Estimating parameters of periodic signals that are sampled with just two levels (0/1) in magnitude

P. Carbone, J. Schoukens and A. Moschitta, Quick Estimation of Periodic Signal Parameters From 1-Bit Measurements, IEEE Transactions on Instrumentation and Measurement, vol. 69, no. 2, pp. 339-353, Feb. 2020, DOI: 10.1109/TIM.2019.2902023.

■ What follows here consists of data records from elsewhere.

/-- **The exponent bookkeeping**: with `N = (d+1)ⁿ`, `k₀ = n d + 2`,
`E_F = n(d+2) + n + (n+d+4)5ⁿ + 1`, `E_u = n + 2 n N + 1`, the final exponent
`n (1 + N + N (E_F k₀ + E_u + 2)) (3 N² + 3)` is at most `66 (d^{4n})^7`. [folklore] -/
theorem exponent_bound {n d : ℕ} (hnd : n < d) (hn : 0 < n) :
    n * ((1 + (d + 1) ^ n + (d + 1) ^ n * ((n * (d + 2) + n + (n + d + 4) * 5 ^ n + 1) * (n * d + 2) +
      (n + 2 * n * (d + 1) ^ n + 1) + 2)) * (3 * ((d + 1) ^ n) ^ 2 + 3)) ≤ 66 * (d ^ (4 * n)) ^ 7 := by
  obtain ⟨hN, h5, hnd4, hnΩ, hd2Ω, hk0, h2Ω⟩ := basic_bounds hnd hn
  set Ω := d ^ (4 * n) with hΩ
  set N := (d + 1) ^ n with hNdef
  have h1Ω : 1 ≤ Ω := le_trans (by norm_num) h2Ω
  have hΩ2 : Ω ≤ Ω ^ 2 := by nlinarith
  have hΩ23 : Ω ^ 2 ≤ Ω ^ 3 := by nlinarith
  have hEF : n * (d + 2) + n + (n + d + 4) * 5 ^ n + 1 ≤ 4 * Ω ^ 2 := by
    have : n * (d + 2) + n + (n + d + 4) * 5 ^ n + 1 ≤ Ω * Ω + Ω + Ω * Ω + Ω :=
      Nat.add_le_add (Nat.add_le_add (Nat.add_le_add (Nat.mul_le_mul hnΩ hd2Ω) hnΩ)
        (Nat.mul_le_mul hnd4 h5)) h1Ω
    nlinarith
  have hEu : n + 2 * n * N + 1 ≤ 4 * Ω ^ 2 := by
    have : n + 2 * n * N + 1 ≤ Ω + 2 * Ω * Ω + Ω :=
      Nat.add_le_add (Nat.add_le_add hnΩ (Nat.mul_le_mul (Nat.mul_le_mul_left 2 hnΩ) hN)) h1Ω
    nlinarith
  have hinner : (n * (d + 2) + n + (n + d + 4) * 5 ^ n + 1) * (n * d + 2) +
      (n + 2 * n * N + 1) + 2 ≤ 9 * Ω ^ 3 := by
    have : (n * (d + 2) + n + (n + d + 4) * 5 ^ n + 1) * (n * d + 2) + (n + 2 * n * N + 1) + 2 ≤
        4 * Ω ^ 2 * Ω + 4 * Ω ^ 2 + Ω := Nat.add_le_add (Nat.add_le_add (Nat.mul_le_mul hEF hk0) hEu) h2Ω
    nlinarith
  have hEH : N * ((n * (d + 2) + n + (n + d + 4) * 5 ^ n + 1) * (n * d + 2) +
      (n + 2 * n * N + 1) + 2) ≤ 9 * Ω ^ 4 := by
    have := Nat.mul_le_mul hN hinner
    nlinarith
  have hs1 : 1 + N + N * ((n * (d + 2) + n + (n + d + 4) * 5 ^ n + 1) * (n * d + 2) +
      (n + 2 * n * N + 1) + 2) ≤ 11 * Ω ^ 4 := by
    have hΩ4 : Ω ≤ Ω ^ 4 := by nlinarith
    nlinarith
  have hs2 : 3 * N ^ 2 + 3 ≤ 6 * Ω ^ 2 := by
    have : N ^ 2 ≤ Ω ^ 2 := Nat.pow_le_pow_left hN 2
    nlinarith
  calc n * ((1 + N + N * ((n * (d + 2) + n + (n + d + 4) * 5 ^ n + 1) * (n * d + 2) +
        (n + 2 * n * N + 1) + 2)) * (3 * N ^ 2 + 3))
      ≤ Ω * ((11 * Ω ^ 4) * (6 * Ω ^ 2)) := Nat.mul_le_mul hnΩ (Nat.mul_le_mul hs1 hs2)
    _ = 66 * Ω ^ 7 := by ring

/-- `log X ≤ 2 E log w` when `X ≤ (2w)^E` and `w ≥ 2`. [folklore] -/
theorem log_le_of_le_pow {X E w : ℕ} (hX : X ≤ (2 * w) ^ E) (hw : 2 ≤ w) :
    Real.log X ≤ 2 * E * Real.log w := by
  have hw0 : (0 : ℝ) < w := by exact_mod_cast (lt_of_lt_of_le Nat.zero_lt_two hw)
  have hlogw : 0 ≤ Real.log w := Real.log_nonneg (by exact_mod_cast le_trans one_le_two hw)
  have hlog2 : Real.log 2 ≤ Real.log w := Real.log_le_log two_pos (by exact_mod_cast hw)
  rcases Nat.eq_zero_or_pos X with rfl | hXpos
  · rw [Nat.cast_zero, Real.log_zero]; positivity
  calc Real.log X ≤ Real.log ((2 * w : ℕ) ^ E : ℕ) :=
        Real.log_le_log (by exact_mod_cast hXpos) (by exact_mod_cast hX)
    _ = E * (Real.log 2 + Real.log w) := by
        push_cast
        rw [Real.log_pow, Real.log_mul two_ne_zero hw0.ne']
    _ ≤ E * (Real.log w + Real.log w) := by gcongr
    _ = 2 * E * Real.log w := by ring

end Numerics

/-! ### The main construction -/

section Core

/-- Powers of `2` are below powers of `2w`. [folklore] -/
theorem two_pow_le_pow {w a : ℕ} (hw : 2 ≤ w) : 2 ^ a ≤ (2 * w) ^ a :=
  Nat.pow_le_pow_left (by omega) a
end Summit.SmoothPoincare4.SmoothPoincare4.Theorems.ChangGurskyYang.Negative

end
/-- **Zeros in `(ℝ ∖ 0)ⁿ` of a boundary circuit polynomial.**  Let
`p = ∑_j b_j x^{a(j)} + c x^β` be a circuit polynomial on a full-dimensional circuit (`#ι = n + 1`
affinely independent even outer exponents `a(j)`, `b > 0`, `β = ∑ λ_j a(j)` with `λ > 0`,
`∑ λ_j = 1`) lying on the boundary `|c| = Θ`, and let `s*` be the norm minimiser (the equalising
point).  Then every real zero `x` of `p` with all coordinates nonzero satisfies `|x_i| = e^{s*_i}`.
(With `y_i = log |x_i|`: `p(x) = 0` forces `∑ b_j e^{a(j)·y} = |c| e^{β·y} = Θ e^{β·y}`, so `y` is
an equalising point, hence `y = s*`.)
[cite: IlimanDewolff2016, Corollary 18 (arXiv numbering; «which all satisfy |x_j| = e^{s_j^*}»,
proof: «we know by the proof of Theorem (Thm:Positiv) that |x_j| = e^{s_j^*}»)] -/
theorem abs_eq_exp_of_circuitPolynomial_eq_zero {b w : ι → ℝ} (hb : ∀ j, 0 < b j)
    (hw : ∀ j, 0 < w j) (hw1 : ∑ j, w j = 1) {a : ι → n → ℕ} (ha : ∀ j i, Even (a j i))
    (hα : AffineIndependent ℝ (fun j i => (a j i : ℝ)))
    (hcard : Fintype.card ι = Fintype.card n + 1) {β : n → ℕ}
    (hβ : ∀ i, (β i : ℝ) = ∑ j, w j * a j i) {c : ℝ} (hc : |c| = circuitNumber b w)
    {s : n → ℝ} (hs : ∀ j, b j * Real.exp ((fun i => (a j i : ℝ)) ⬝ᵥ s)
      = w j * circuitNumber b w * Real.exp ((fun i => (β i : ℝ)) ⬝ᵥ s))
    {x : n → ℝ} (hx0 : ∀ i, x i ≠ 0)
    (hx : ∑ j, b j * ∏ i, x i ^ a j i + c * ∏ i, x i ^ β i = 0) (i : n) :
    |x i| = Real.exp (s i) := by
  set y : n → ℝ := fun i => Real.log |x i| with hy_def
  have hy : ∀ i, Real.exp (y i) = |x i| := fun i => Real.exp_log (abs_pos.mpr (hx0 i))
  have hout : ∀ j, ∏ i, x i ^ a j i = Real.exp ((fun i => (a j i : ℝ)) ⬝ᵥ y) := by
    intro j
    rw [← prod_exp_pow_eq_exp_dotProduct]
    exact prod_congr rfl fun i _ => by rw [hy, Even.pow_abs (ha j i)]
  have hin : |∏ i, x i ^ β i| = Real.exp ((fun i => (β i : ℝ)) ⬝ᵥ y) := by
    rw [← prod_exp_pow_eq_exp_dotProduct, Finset.abs_prod]
    exact prod_congr rfl fun i _ => by rw [abs_pow, hy]
  have hS : 0 ≤ ∑ j, b j * Real.exp ((fun i => (a j i : ℝ)) ⬝ᵥ y) :=
    sum_nonneg fun j _ => mul_nonneg (hb j).le (Real.exp_pos _).le
  have hsum : ∑ j, b j * Real.exp ((fun i => (a j i : ℝ)) ⬝ᵥ y)
      = circuitNumber b w * Real.exp ((fun i => (β i : ℝ)) ⬝ᵥ y) := by
    simp_rw [hout] at hx
    have h1 : c * ∏ i, x i ^ β i = -∑ j, b j * Real.exp ((fun i => (a j i : ℝ)) ⬝ᵥ y) := by
      linarith
    have h2 := congrArg abs h1
    rw [abs_mul, hc, hin, abs_neg, abs_of_nonneg hS] at h2
    exact h2.symm
  have heq := (sum_exp_eq_circuitNumber_mul_exp_iff hb hw hw1 hβ y).mp hsum
  rw [← hy, equalisingPoint_unique hb hw hα hcard heq hs]
import Summits.SmoothPoincare4.SmoothPoincare4.Theses.HyperbolicTorusFillings
import Literature.Topology.FourManifolds.TorusSurgery
import HarnessLib
import HarnessLib.Audit

/-!
# Birth skeleton (BC3) for crux `HyperbolicTorusFillings.SingleLinkGeneration` (item stmt-SmoothPoincare4-3358)

`Cruxes/SingleLinkGeneration/Lines/birth.lean` · registrar planner-skel-stmt-SmoothPoincare4-3358-0 ·
2026-08-17 · mode skeleton-register (route re-audit bin REPAIRABLE; route
`route-SmoothPoincare4-HyperbolicTorusFillings`, crux rank 3). The crux is FIXED and is concluded BY NAME:

  `Summit.SmoothPoincare4.SmoothPoincare4.Theses.HyperbolicTorusFillings.SingleLinkGeneration`

SINGLE LINK GENERATION (Larson 2018, Question 1, restricted to homotopy spheres): every smooth homotopy
4-sphere `Σ = (M, e : M ≃ₕ S⁴)` is ONE simultaneous torus surgery on a framed link of tori in `S⁴`:
`∃ n T A, IsTorusLinkSurgery (𝓡 4) M n T A` (the crux inlines the body of the tree predicate
`Literature.Topology.FourManifolds.IsTorusLinkSurgery`; `isTorusLinkSurgery_iff` is `Iff.rfl`).

## The cut — "common child, disjoin the two core links, reverse and unite"

What is KNOWN (Baykur–Sunukjian 2013, Cor. 10–11 and the paragraph after Prop. 13; Larson 2018 §1): every
`(χ, σ) = (2, 0)` manifold, in particular every homotopy 4-sphere `M`, is reached from `S⁴` by a SEQUENCE
of torus surgeries, and for homotopy spheres the sequence has length two with a very special shape:
Wall's theorem (tree: `Literature.Topology.FourManifolds.exists_isStabilization_sphere_of_homotopySphere_four`,
from the named facts `exists_isStabilization_of_isHCobordant` = Wall 1964 Thm 3 and `Θ₄ = 0`) gives
`M # k(S² × S²) ≅ # k(S² × S²)`, hence `M # k W ≅ S⁴ # k W =: N` with `W = S² × S² # S¹ × S³`; and
`X ↦ X # W` is a multiplicity-`0` torus surgery on an UNKNOTTED torus inside a `4`-ball of `X`
(Baykur–Sunukjian 2013 Prop. 13 "stabilising with `S² × S² # S¹ × S³` is a log transform"; Larson 2018
Thm. 20 = Pao / Iwase: `S⁴_𝒯(0,a,b) ≅ S¹ × S³ # S² × S²` for the unknotted torus `𝒯`, `ab` even). So the
middle level `N` is a COMMON CHILD: it is a torus surgery on `S⁴` along `k` unknotted tori in disjoint
balls, and — transporting through Wall's diffeomorphism — a torus surgery on `M` along `k` unknotted tori
in disjoint balls of `M`. Reversing the `M`-side surgery (a torus surgery is undone by the surgery on its
core tori) exhibits `M` as the second round `S⁴ → N → M`. What is OPEN is exactly Baykur–Sunukjian's
Remark 12 (1) ("assume the round 2-handles were attached independently, that is, `∂₋R_k` could be
isotoped away from `∪ ∂₊R_i` … our proof does not guarantee this at all"): inside `N` the `M`-side
fillings must be moved off the `S⁴`-side core tori. This skeleton types that plan as THREE registered
stubs over a verbatim generalisation of the tree's surgery predicate to an arbitrary ambient 4-manifold
(§0; at ambient `S⁴` it is the tree predicate by `Iff.rfl`, theorem `isTorusLinkSurgeryIn_sphere_iff`):

* `stub_commonChild` (KNOWN at theorem level — Wall 1964 Thm 3 + `Θ₄ = 0` + Baykur–Sunukjian 2013
  Prop. 13 / Larson 2018 Thm. 20; XL to formalise): for every homotopy 4-sphere `M` there are `k` and a
  smooth `N` which is a torus surgery on `S⁴` along a `k`-component LOCAL UNKNOTTED framed torus link
  (tubes inside pairwise disjoint smoothly embedded open balls, cores = the standard torus of revolution
  `stdTorus` of each ball) AND a torus surgery on `M` along a `k`-component local unknotted framed torus
  link, both with their gluing witnesses `(U, jA, jB)` / `(U', jA', jB')` exposed.
* `stub_disjoinCores` (OPEN — the heart; Baykur–Sunukjian Rem. 12 (1), Larson Question 1): for a homotopy
  4-sphere `M` and any such common child `N` (both local unknotted `k`-component presentations given),
  `N` can be RE-PRESENTED as a torus surgery on `S⁴` (witnesses `U₁, jA₁, jB₁`) and as a torus surgery on
  `M` (witnesses `U₂, jA₂, jB₂`) so that every `M`-side filling `jB₂ j (T² × ℝ²)` lies inside the image
  `jA₁ U₁ = N ∖ (S⁴-side core tori)`: the two core links in `N` are disjoined. Why it might fail = the
  crux's own risk line (a later torus meeting an earlier core with non-zero algebraic intersection;
  Wall's diffeomorphism is not explicit). At theorem level it is implied by the crux (push the `S⁴`-side
  cores off into their fillings, which undoes round one inside the exterior image, then place a single
  generating link off the `k` balls), so it is not stronger than the crux modulo `stub_reverseUnite`-type
  gluing calculus; it is not cheaply the crux or the summit (BC3 probes).
* `stub_reverseUnite` (FOLKLORE gluing calculus; M–L): if `N` is a torus surgery on `S⁴` via
  `(T, A, U, jA, jB)` and a torus surgery on `M` via `(T', A', U', jA', jB')` whose fillings satisfy
  `range (jB' j) ⊆ range jA`, then `M` is a torus surgery on `S⁴`: reverse the `M`-side presentation
  (`M` is the surgery on `N` along the filling tubes `jB' j` with exterior `range jA' = N ∖ cores'`,
  gluing map `jA'⁻¹`, fillings `T' j`, matrices `A'⁻¹` — the fibre relation is symmetric), shrink tubes
  radially so that the pulled-back tubes `jA⁻¹ ∘ jB' j` miss the (shrunk) first-round tubes, and compose
  the two open gluings (link `T ∪ jA⁻¹ ∘ jB'`, `n + n'` components).

`SingleLinkGeneration_of : Sig.stub_commonChild → Sig.stub_disjoinCores → Sig.stub_reverseUnite →
SingleLinkGeneration` is PROVED (§3, pure logic: common child ↦ disjoined re-presentation ↦ reverse and
unite ↦ the crux's `∃ n T A` by `Iff.rfl`-unfolding); `singleLinkGeneration_of_stubs : SingleLinkGeneration`
is the crux by name modulo the three registered stubs. `lean check`: sorries ONLY in the three `stub_*`.

Hardest stub: `stub_disjoinCores` (the whole open content of Larson's Question 1 for homotopy spheres,
located in the explicit middle level `N ≅ # k(S¹ × S³ # S² × S²)`: separate the `M`-side core link from
the `S⁴`-side core link; obstruction = algebraic intersection numbers of the two `k`-component torus
links in `H₂(N)`, then a Whitney-disc problem; levers = freedom in `k`, in Wall's diffeomorphism
(Wall 1964b: automorphisms of the form are realised after stabilising), in the matrices, handle slides).
`stub_commonChild` sits on the tree's Wall programme (`WallStabilisation.lean`, `ThetaFour.lean`,
`ConnectedSum*.lean`) plus one local Kirby-calculus fact (BS Prop. 13 / Larson Thm. 20) — XL but known;
`stub_reverseUnite` is gluing calculus in the open-gluing formalism of `TorusSurgery.lean` (M–L).

Honesty notes. (1) Every stub, like the crux itself (`SmoothPoincare4 → SingleLinkGeneration`: `n = 0`),
is a CONSEQUENCE of `SmoothPoincare4` at theorem level; none is cheaply equivalent to it or to the crux
(BC3 probes below). (2) `stub_disjoinCores` lets BOTH presentations of the fixed child `N` be re-chosen
(weakest form that feeds `stub_reverseUnite`); its hypotheses (same `k`, locality, unknottedness) are
the structure the Wall–Baykur–Sunukjian child actually has — the `S⁴`-side cores then have explicit
geometric dual spheres and `N` is the explicit `# k(S¹ × S³ # S² × S²)`-type manifold. (3) Multiplicity
`0` of the local surgeries is NOT exported (it is framing-dependent as a matrix entry; the tube `T i`
carries the framing), so `stub_commonChild` stays true under any framing convention. (4) The generalised
predicate keeps the tree's text symbol for symbol (ambient `S⁴ ↦ X`); `N` Hausdorff / second countable is
automatic from a presentation but kept as instance binders, as in the route items. (5) Degenerate cases:
`k = 0` forces `N ≅ S⁴ ≅ M` (consistent); `n' = 0` in `stub_reverseUnite` is transport of a presentation
along `M ≅ N`; `M = S⁴` inhabits every stub's hypotheses with `N = S⁴`, `k = 0`.

BC3 probes (registrar, 2026-08-17, files `bc/probe_*.lean` in the registrar's folder — §0–§1 of this file
verbatim plus one `example` per probe under `maxHeartbeats 400000`): 3 stubs × {`→ SingleLinkGeneration`,
`→ SmoothPoincare4`} × {`exact?`, `simpa`, `simpa [defs]`, `aesop`}: ALL FAIL (raw `lean check` output in
the registrar's NOTES.md and in the crux evidence note). No stub is cheaply the crux or the summit.

Disproof used: none exists for this crux (`ledger crux ls stmt-SmoothPoincare4-3358`: no workfiles, no
`Disproof.lean`, no `Theorems/SingleLinkGeneration/Negative/*`, 2026-08-17); negatives index of the summit
consulted (`ledger negatives --problem SmoothPoincare4`: nothing on torus surgery). Grounder/refuter notes on
the item honoured: open-problem = Larson Q1 (grounder g18-7); "Baykur–Sunukjian fact needs a chain version
of IsTorusLinkSurgery (definition gap)" — §0 supplies exactly that generalisation, locally, verbatim.

Barriers (route technique_class: hyperbolic-Dehn-filling, torus-surgery, geometric-finiteness):
`StableBarrierFour` / `OneStabilisationContractible` — ENGAGED AND NAMED: the line passes through Wall's
stable diffeomorphism on purpose (`stub_commonChild`) and puts the entire instability into one geometric
statement (`stub_disjoinCores`); it does not claim any stable invariant detects anything.
`HCobordismBarrierFour` — the h-cobordism enters only through Wall's theorem (known), no h-cobordism is
to be trivialised. `GaugeSumBarrierFour`, `TopologicalBarrierFour` — not engaged (positive side, no
invariant of `Σ` is evaluated). `CappellShanesonFamilyBarrier`, `CircleActionBarrierFour` — not engaged.
-/

noncomputable section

Estimation of periodic signals, based on quantized data, is a topic of general interest in the area of instrumentation and measurement. Although several methods are available, new applications require low-power, low-complexity, and adequate estimation accuracy. In this paper, we consider the simplest possible quantization, that is, binary quantization, and describe a technique to estimate the parameters of a sampled periodic signal, using a fast algorithm. By neglecting the possibility that the sampling process is triggered by some signal-derived event, sampling is assumed to be asynchronous, that is, the ratio between the signal and the sampling periods is defined to be an irrational number. To preserve enough information at the quantizer output, additive Gaussian input noise is assumed as the information encoding mechanism. With respect to the published techniques addressing the same problem, the proposed approach does not rely on the numerical estimation of the maximum likelihood function but provides solutions that are very close to this estimate. At the same time, since the main estimator is based on matrix inversion, it proves to be less time-consuming than the numerical maximization of the likelihood function, especially when solving problems with a large number of parameters. The estimation procedure is described in detail and validated using both simulation and experimental results. The estimator performance limitations are also highlighted.